Exercise requirements: Among the lines of the records, please find those that contain the word "Literature" and copy them.

Recorded information:
/-- **`ψ_m = (conj_γ − 1)^m + p` kills `ι(B)`** when `ι` is `T`-compatible and `(T^m + p) • b = 0` in the honest `Λ`-module `B`.
[cite: Howard2004HeegnerKolyvagin, proof of Thm. 2.2.10 (𝔮 = T^m + p)] [cite: GreenbergLNM1716, §4 p. 98] -/
theorem psi_apply_eq_zero_of_X_compat {p : ℕ} [Fact p.Prime] (m : ℕ) {K : Type} [Field K] [NumberField K]
    (V : WeierstrassCurve K) [V.IsElliptic] {κ : ZpExtension K p} (γ : absoluteGaloisGroup K)
    {B : Type*} [AddCommGroup B] [Module (IwasawaAlgebra p) B] (ι : B →+ V.selmerInfty κ)
    (hT : ∀ b : B, ι ((PowerSeries.X : IwasawaAlgebra p) • b) = (V.conjSelmerInfty κ γ - 1) (ι b))
    (b : B) (hb : ((PowerSeries.X : IwasawaAlgebra p) ^ m + (p : IwasawaAlgebra p)) • b = 0) :
    ((V.conjSelmerInfty κ γ - 1) ^ m + (p : AddMonoid.End (V.selmerInfty κ))) (ι b) = 0 := by
  change ((V.conjSelmerInfty κ γ - 1) ^ m) (ι b) + (p : AddMonoid.End (V.selmerInfty κ)) (ι b) = 0
  rw [← IwasawaDual.IsDualPair.apply_X_pow_smul_of_X_compat ι hT m b, AddMonoid.End.natCast_apply,
    ← map_nsmul, ← map_add, ← Nat.cast_smul_eq_nsmul (IwasawaAlgebra p) p b, ← add_smul, hb, map_zero]
import Summits.Ventures.QEC.Census.GB.GB48_PK21q
import Summits.Ventures.QEC.Census.BB.BBRows
import Summits.Ventures.QEC.Census.BB.Claims
import Literature.InformationTheory.QuantumCodes.GeneralizedBicycleCodesPK21
import Literature.InformationTheory.QuantumCodes.CSSParameters
import HarnessLib

/-!
# Panteleev–Kalachev Table-1 row A3 `[[48, 6, 8]]` holds for the TYPED object `BB.pk21A3` (tier KERNEL, distance EXACT)

`BB.pk21A3 : BB.Code 24 1` is the generalized-bicycle code `GB(a, b)`, `ℓ = 24`, `a(x) = 1 + x² + x⁸ + x¹⁵`,
`b(x) = 1 + x² + x¹² + x¹⁷` of [PanteleevKalachev2021, App. B] typed in
`Literature/InformationTheory/QuantumCodes/GeneralizedBicycleCodesPK21.lean` (printed row: Table 1, `[[48,6,8]]`, `w = 8`).
The census certified the SAME matrices as the explicit code of row `GB48_PK21q` (`Census/GB/GB48_PK21q.lean`, qec-type-07 g4,
p516236: `GB48_PK21q.isCode : (cert.code _).IsCode 48 6 8`, MITM certificate, KERNEL-std; kernel B certB ee5a1e0a46726499, job j258249).
This file reads that row as a statement about the typed construction, by qec-type-05's bridge pattern
(`Census/BB/BBRowsQC01.lean` …): monomial lists `la`, `lb`; `BB.pk21A3.A = polyL la`, `.B = polyL lb` (unfolding `BB.xPow`); the kernel
INDEX IDENTITIES `GB48_PK21q.cert.HX = BBRows.rowsX la lb`, `… .HZ = rowsZ la lb` (`decide +kernel` — the census generator file
`census/search-3/gens/c3/GB48_PK21q.json` uses the convention of Bravyi et al. §4 = `BivariateBicycleCodes.lean`, `L` block = qubits
`0…23`, `R` block = `24…47`, row `i` of `x^e` ↦ column `i + e`; checked row-for-row in Python before filing); the flat identities via
`BBRows.rowMatrix_rowsX/Z`; transport of the row's `dZ_eq` and `k_eq` by `BB.Code.dZ_eq_of_flat` / `k_eq_of_flat`; assembled as
**`PK21A3_6_8_holds : BB.HasParams BB.pk21A3 48 6 8`** (`Census/BB/Claims.lean` census predicate, distance EXACT = printed `8`) and
`isCode : BB.pk21A3.css.IsCode 48 6 8`.

No new certificate — tier KERNEL, axioms standard, no `native_decide`. HONEST FRAMING: a REPRODUCTION of the printed parameters
`[[48,6,8]]` on the typed object (the printed value was obtained by MILP/GLPK, PK21q App. B p0020); ours is an independent machine-checked
certificate chain (kernel-A certificate replayed in the Lean kernel + this transport); no novelty word. Companion of qec-search-2 g4's
`PK21A5UB` / `PK21A1UB` / `PK21A6UB` (upper-bound rows of the open-in-print PK21 codes). qec-search-2 g5.
-/

namespace Summit.Ventures.QEC.Census.PK21A3

open Matrix Literature.InformationTheory.QuantumCodes BBRows

/-- Monomials of `BB.pk21A3.A = 1 + x² + x⁸ + x¹⁵` on `ℤ₂₄ × ℤ₁`. DATA. -/
def la : List (BB.Mono 24 1) := [(Fin.ofNat 24 0, 0), (Fin.ofNat 24 2, 0), (Fin.ofNat 24 8, 0), (Fin.ofNat 24 15, 0)]

/-- Monomials of `BB.pk21A3.B = 1 + x² + x¹² + x¹⁷` on `ℤ₂₄ × ℤ₁`. DATA. -/
def lb : List (BB.Mono 24 1) := [(Fin.ofNat 24 0, 0), (Fin.ofNat 24 2, 0), (Fin.ofNat 24 12, 0), (Fin.ofNat 24 17, 0)]

/-- `BB.pk21A3.A = polyL la` (unfolding `BB.xPow`). -/
theorem obj_A : BB.pk21A3.A = polyL la := by
  simp only [BB.pk21A3, polyL, la, List.map, List.sum_cons, List.sum_nil, add_zero, BB.xPow, add_assoc]

/-- `BB.pk21A3.B = polyL lb`. -/
theorem obj_B : BB.pk21A3.B = polyL lb := by
  simp only [BB.pk21A3, polyL, lb, List.map, List.sum_cons, List.sum_nil, add_zero, BB.xPow, add_assoc]

set_option maxRecDepth 100000 in
/-- INDEX IDENTITY, `X` side, in the kernel: the census certificate's `H^X` rows ARE the `X`-check words of `BB.pk21A3`
(`decide +kernel`). -/
theorem HX_eq_rowsX : GB48_PK21q.cert.HX = rowsX la lb := by
  decide +kernel

set_option maxRecDepth 100000 in
/-- INDEX IDENTITY, `Z` side. -/
theorem HZ_eq_rowsZ : GB48_PK21q.cert.HZ = rowsZ la lb := by
  decide +kernel

set_option maxRecDepth 100000 in
/-- The certificate's flat `H^X` is `BB.pk21A3.HXFlat`. -/
theorem rowMatrix_HX_eq : rowMatrix 48 GB48_PK21q.cert.HX = BB.pk21A3.HXFlat := by
  have cast : ∀ {H H' : List ℕ} (e : H = H'),
      rowMatrix 48 H = (rowMatrix 48 H').submatrix (Fin.cast (congrArg List.length e)) id := by
    intro H H' e; subst e; rfl
  exact (cast HX_eq_rowsX).trans (rowMatrix_rowsX BB.pk21A3 (LA := la) (LB := lb) obj_A obj_B)

set_option maxRecDepth 100000 in
/-- The certificate's flat `H^Z` is `BB.pk21A3.HZFlat`. -/
theorem rowMatrix_HZ_eq : rowMatrix 48 GB48_PK21q.cert.HZ = BB.pk21A3.HZFlat := by
  have cast : ∀ {H H' : List ℕ} (e : H = H'),
      rowMatrix 48 H = (rowMatrix 48 H').submatrix (Fin.cast (congrArg List.length e)) id := by
    intro H H' e; subst e; rfl
  exact (cast HZ_eq_rowsZ).trans (rowMatrix_rowsZ BB.pk21A3 (LA := la) (LB := lb) obj_A obj_B)

set_option maxRecDepth 100000 in
/-- `d^Z (BB.pk21A3) = 8`, transported from the census certificate (`GB48_PK21q.dZ_eq`) by `BB.Code.dZ_eq_of_flat`. -/
theorem obj_dZ : BB.pk21A3.css.dZ = 8 :=
  (BB.pk21A3.dZ_eq_of_flat (D := GB48_PK21q.cert.code GB48_PK21q.commOK_cert)
    rowMatrix_HX_eq rowMatrix_HZ_eq).symm.trans GB48_PK21q.dZ_eq

set_option maxRecDepth 100000 in
/-- `k (BB.pk21A3) = 6`, transported from the census certificate (`GB48_PK21q.k_eq`) by `BB.Code.k_eq_of_flat`. -/
theorem obj_k : BB.pk21A3.k = 6 :=
  (BB.pk21A3.k_eq_of_flat (D := GB48_PK21q.cert.code GB48_PK21q.commOK_cert)
    rowMatrix_HX_eq rowMatrix_HZ_eq).symm.trans GB48_PK21q.k_eq

/-- **Panteleev–Kalachev Table 1 row A3: `GB(1 + x² + x⁸ + x¹⁵, 1 + x² + x¹² + x¹⁷)`, `ℓ = 24`, has parameters `[[48, 6, 8]]`**
(distance EXACT; `BB.HasParams`, the census predicate of `Census/BB/Claims.lean`) — the printed row REPRODUCED on the typed
object `BB.pk21A3`. KERNEL. -/
theorem PK21A3_6_8_holds : Summit.Ventures.QEC.BB.HasParams BB.pk21A3 48 6 8 :=
  BB.hasParams_of_dZ (by simp only [BB.numQubits_eq]) obj_k obj_dZ

/-- The same in the generic census vocabulary: `BB.pk21A3.css.IsCode 48 6 8`. -/
theorem isCode : BB.pk21A3.css.IsCode 48 6 8 :=
  (BB.hasParams_iff_isCode (by decide)).1 PK21A3_6_8_holds

/-- Both one-sided distances of `BB.pk21A3` equal `8`. -/
theorem obj_dX_dZ : BB.pk21A3.css.dX = 8 ∧ BB.pk21A3.css.dZ = 8 :=
  BB.dX_eq_of_hasParams PK21A3_6_8_holds

end Summit.Ventures.QEC.Census.PK21A3
import Mathlib

/-!
# The algebra behind the family `(A ∥ B) ∧ Y` (seat mine-b, cell pub-perc-repro2)

`capone_alg`: the nine transport hypotheses for the six flow counts of `(A ∥ B) ∧ Y` — two pieces of
capacity one in parallel, in series with an arbitrary pattern `Y` — follow from the theorems of the
grammar for `Y` (the third inequality, Harris `cM ≤ a₁²`, `a₂ ≤ c`) and the count identities. With
`u = x_A x_B`, `v = x_A z_B + z_A x_B`, `w = z_A z_B` and `n₂₀ = u a₂`, `n₁₁ = 2u c`,
`n₁₀ = v a₁ + u Q + 2u X`, `n₀₀ = w M + 2(u + v) P + 2u Z`, the key identity is

  `n₁₀² + n₁₀ n₂₀ − n₀₀ n₁₁ = u²·[third-slack] + (x_A z_B − z_A x_B)² a₁² + 2uw(a₁² − cM) + 2uw a₁²
                              + uv·(4(a₁² − cM) + a₁(2a₁ − a₂))`.
-/

namespace Summit.Ventures.PercRepro2.Tail2D

/-- the nine hypotheses for the counts of `(A ∥ B) ∧ Y`, from the theorems of the grammar for `Y` -/
lemma capone_alg (n00 n10 n20 n11 xA xB zA zB M a₁ a₂ c Q P Z X : ℤ)
    (hxA : 0 ≤ xA) (hxB : 0 ≤ xB) (hzA : 0 ≤ zA) (hzB : 0 ≤ zB) (hM : 0 ≤ M) (ha₁ : 0 ≤ a₁) (ha₂ : 0 ≤ a₂)
    (hc : 0 ≤ c) (hQ0 : 0 ≤ Q) (hP0 : 0 ≤ P) (hZ0 : 0 ≤ Z) (hX0 : 0 ≤ X)
    (h20 : n20 = xA * xB * a₂) (h11 : n11 = xA * xB * c + xA * xB * c)
    (h10 : n10 = (zA * xB + xA * zB) * a₁ + xA * xB * Q + (xA * xB + xA * xB) * X)
    (h00 : n00 = zA * zB * M + (zA * xB + xA * zB) * P + (zA * xB + xA * zB) * P + xA * xB * P + xA * xB * P
      + (xA * xB + xA * xB) * Z)
    (rQ : Q + a₂ = a₁) (rP : a₁ + P = M) (rZ : c + P + P = M + Z) (rX : X + c = a₁)
    (hIII : (P + P + 2 * Z) * (2 * c) ≤ (Q + 2 * X) * (Q + 2 * X) + (Q + 2 * X) * a₂)
    (hH : c * M ≤ a₁ ^ 2) (hI : a₂ ≤ c) :
    n00 * n20 ≤ n10 * n10 + n10 * n20 ∧ n20 * n20 ≤ n11 * n11 ∧ n20 * n10 ≤ n10 * n11
      ∧ n00 * n20 ≤ n10 * n10 + n10 * n11 ∧ n00 * n11 ≤ n10 * n10 + n10 * n20 := by
  have hu : 0 ≤ xA * xB := mul_nonneg hxA hxB
  have hv : 0 ≤ zA * xB + xA * zB := by positivity
  have hw : 0 ≤ zA * zB := mul_nonneg hzA hzB
  have hn10 : 0 ≤ n10 := by rw [h10]; positivity
  have hn00 : 0 ≤ n00 := by rw [h00]; positivity
  have hca : c ≤ a₁ := by linarith
  -- Λ
  have hΛ : n00 * n11 ≤ n10 * n10 + n10 * n20 := by
    have hX' : X = a₁ - c := by linarith
    have hQ' : Q = a₁ - a₂ := by linarith
    have hP' : P = M - a₁ := by linarith
    have hZ' : Z = c + M - 2 * a₁ := by linarith
    subst hX' hQ' hP' hZ'
    have key : n10 * n10 + n10 * n20 - n00 * n11
        = (xA * xB) ^ 2 * (((a₁ - a₂) + 2 * (a₁ - c)) * ((a₁ - a₂) + 2 * (a₁ - c)) + ((a₁ - a₂) + 2 * (a₁ - c)) * a₂
            - ((M - a₁) + (M - a₁) + 2 * (c + M - 2 * a₁)) * (2 * c))
          + (xA * zB - zA * xB) ^ 2 * a₁ ^ 2 + 2 * (xA * xB) * (zA * zB) * (a₁ ^ 2 - c * M)
          + 2 * (xA * xB) * (zA * zB) * a₁ ^ 2
          + (xA * xB) * (zA * xB + xA * zB) * (4 * (a₁ ^ 2 - c * M) + a₁ * (2 * a₁ - a₂)) := by
      rw [h20, h11, h10, h00]; ring
    have t1 : 0 ≤ (xA * xB) ^ 2 * (((a₁ - a₂) + 2 * (a₁ - c)) * ((a₁ - a₂) + 2 * (a₁ - c)) + ((a₁ - a₂) + 2 * (a₁ - c)) * a₂
        - ((M - a₁) + (M - a₁) + 2 * (c + M - 2 * a₁)) * (2 * c)) :=
      mul_nonneg (sq_nonneg _) (by linarith)
    have t2 : 0 ≤ (xA * zB - zA * xB) ^ 2 * a₁ ^ 2 := by positivity
    have t3 : 0 ≤ 2 * (xA * xB) * (zA * zB) * (a₁ ^ 2 - c * M) :=
      mul_nonneg (mul_nonneg (mul_nonneg (by norm_num) hu) hw) (by linarith)
    have t4 : 0 ≤ 2 * (xA * xB) * (zA * zB) * a₁ ^ 2 := by positivity
    have t5 : 0 ≤ (xA * xB) * (zA * xB + xA * zB) * (4 * (a₁ ^ 2 - c * M) + a₁ * (2 * a₁ - a₂)) :=
      mul_nonneg (mul_nonneg hu hv) (by nlinarith [mul_nonneg ha₁ (by linarith : (0 : ℤ) ≤ 2 * a₁ - a₂)])
    linarith [key, t1, t2, t3, t4, t5]
  have h2011 : n20 ≤ n11 := by rw [h20, h11]; nlinarith [mul_le_mul_of_nonneg_left hI hu]
  have hn20 : 0 ≤ n20 := by rw [h20]; positivity
  refine ⟨?_, ?_, ?_, ?_, hΛ⟩
  · -- R2
    have := mul_le_mul_of_nonneg_left h2011 hn00
    linarith
  · -- S
    have := mul_le_mul h2011 h2011 hn20 (by rw [h11]; positivity)
    linarith
  · -- E
    have := mul_le_mul_of_nonneg_left h2011 hn10
    linarith
  · -- R1
    have e1 := mul_le_mul_of_nonneg_left h2011 hn00
    have e2 := mul_le_mul_of_nonneg_left h2011 hn10
    linarith

end Summit.Ventures.PercRepro2.Tail2D
import Summits.HubbardSuperconductivity.HubbardSuperconductivity.Theorems.AnisotropyChordTransferFibre3FinXDEvalW

/-!
# Route `AnisotropyChord` / H0 rotor rung: FIN per-`L` row-D (KT-2a″) cell facts, `L = 15`, cells 144–145

Kernel facts `xdCellAny0 15 (49/50) la lb aD = true` (in-kernel point tables, zero data; `decide +kernel`) for the combined-cell
grid of `L = 15` (g5 design, 1–2.5 % cells); assembled in `…FinXDFifteen`.  Prover seat `hubbard-h0-rotor-p3` g7; helper for piece A =
stmt-HubbardSuperconductivity-23918 of rung 19089 (`--supports`, helper class).  WHAT THIS IS NOT: nothing here proves superconductivity in the
Hubbard model (rotor TARGET as worded stays FALSE, g15 verdict); kernel facts for ONE hypothesis of ONE conditional reduction.  No sorry.
-/

set_option linter.dupNamespace false
set_option autoImplicit false

namespace Summit.HubbardSuperconductivity.HubbardSuperconductivity.Theorems.AnisotropyChord.Transfer.Fibre3

namespace FinXD

/-- cell 144 of `L = 15` (`cert`). [folklore] -/
theorem xd15_144 : xdCellAny0 15 (49/50 : ℚ) 8621836206189239 8837382111343970 (7/100 : ℚ) = true := by (rw [← xdCellAnyW0_eq]; decide +kernel)

/-- cell 145 of `L = 15` (`cert`). [folklore] -/
theorem xd15_145 : xdCellAny0 15 (49/50 : ℚ) 8837382111343970 9058316664127569 (7/100 : ℚ) = true := by (rw [← xdCellAnyW0_eq]; decide +kernel)

end FinXD

end Summit.HubbardSuperconductivity.HubbardSuperconductivity.Theorems.AnisotropyChord.Transfer.Fibre3
import HarnessLib
import Summits.Ventures.WeilGRH.UniformConductorFloorPrincipal
import Summits.Ventures.WeilGRH.OneCompleteMod13Even
import Summits.Ventures.WeilGRH.DualTrigMod13OddOne

/-!
# GRH arm (rh-explicit, venture WeilGRH): Weil positivity on `[−1, 1]` for EVERY non-principal Dirichlet character mod 13 — the complete level 13

Cell `rh-explicit`, WEIL TRACK — GRH ARM (seat weil-grh-1 gen12; pure assembly of two landed halves):
* EVEN non-principal characters mod 13: `OneCompleteMod13Even.weilPositivityOnChar_mod13_one_of_even` (weil-grh-2's checker-K χ-cells `KCellsMod13OneA/B` and the real island `CellMod13One`);
* ODD characters mod 13: `weilPositivityOnChar_mod13_one_of_odd` (weil-grh-3's format-D-K lattice certificates, one per class, `DualTrigMod13OddOne`).
Since `13 ∈ F` (the principal character FAILS on `[−1, 1]` by weil-grh-1's flat-window witness `UniformFloor.not_weilPositivityOnChar_one_principal`),
the level is decided exactly: `WeilPositivityOnChar χ 1 ↔ χ ≠ 1`.  Pure assembly; RH/GRH-free; standard axioms.
-/

noncomputable section

namespace Summit.Ventures.WeilGRH.OneCompleteMod13All
open Literature.NumberTheory.LFunctions

/-- ★★ **Every non-principal Dirichlet character mod 13 satisfies Weil positivity on `[−1, 1]`.**
[cite: Weil1952FormulesExplicites, (11) pp. 261–262 and the «lemme» p. 262] -/
theorem weilPositivityOnChar_mod13_one (χ : DirichletCharacter ℂ 13) (hχ : χ ≠ 1) : WeilPositivityOnChar χ 1 := by
  rcases χ.even_or_odd with he | ho
  · exact OneCompleteMod13Even.weilPositivityOnChar_mod13_one_of_even χ hχ he
  · exact weilPositivityOnChar_mod13_one_of_odd χ ho

/-- ★★ **At level 13 EXACTLY the principal character fails Weil positivity on `[−1, 1]`**: for every Dirichlet character `χ` mod 13,
`WeilPositivityOnChar χ 1 ↔ χ ≠ 1`. [cite: Weil1952FormulesExplicites, (11) pp. 261–262 and the «lemme» p. 262] -/
theorem weilPositivityOnChar_one_iff_ne_one_mod13 (χ : DirichletCharacter ℂ 13) : WeilPositivityOnChar χ 1 ↔ χ ≠ 1 :=
  ⟨fun h h1 ↦ UniformFloor.not_weilPositivityOnChar_one_principal (q := 13) (by decide) (h1 ▸ h), weilPositivityOnChar_mod13_one χ⟩

/-- Every non-principal character mod 13 is Weil-positive on every window `[−t, t]`, `t ≤ 1`. [folklore] -/
theorem weilPositivityOnChar_of_le_one_mod13 (χ : DirichletCharacter ℂ 13) (hχ : χ ≠ 1) {t : ℝ} (ht : t ≤ 1) :
    WeilPositivityOnChar χ t := fun g hg hsupp ↦
  weilPositivityOnChar_mod13_one χ hχ g hg (hsupp.trans (Set.Icc_subset_Icc (by linarith) ht))

end Summit.Ventures.WeilGRH.OneCompleteMod13All

end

Expected answer:
import Literature.InformationTheory.QuantumCodes.GeneralizedBicycleCodesPK21
import Literature.InformationTheory.QuantumCodes.CSSParameters
`Literature/InformationTheory/QuantumCodes/GeneralizedBicycleCodesPK21.lean` (printed row: Table 1, `[[48,6,8]]`, `w = 8`).
open Matrix Literature.InformationTheory.QuantumCodes BBRows
open Literature.NumberTheory.LFunctions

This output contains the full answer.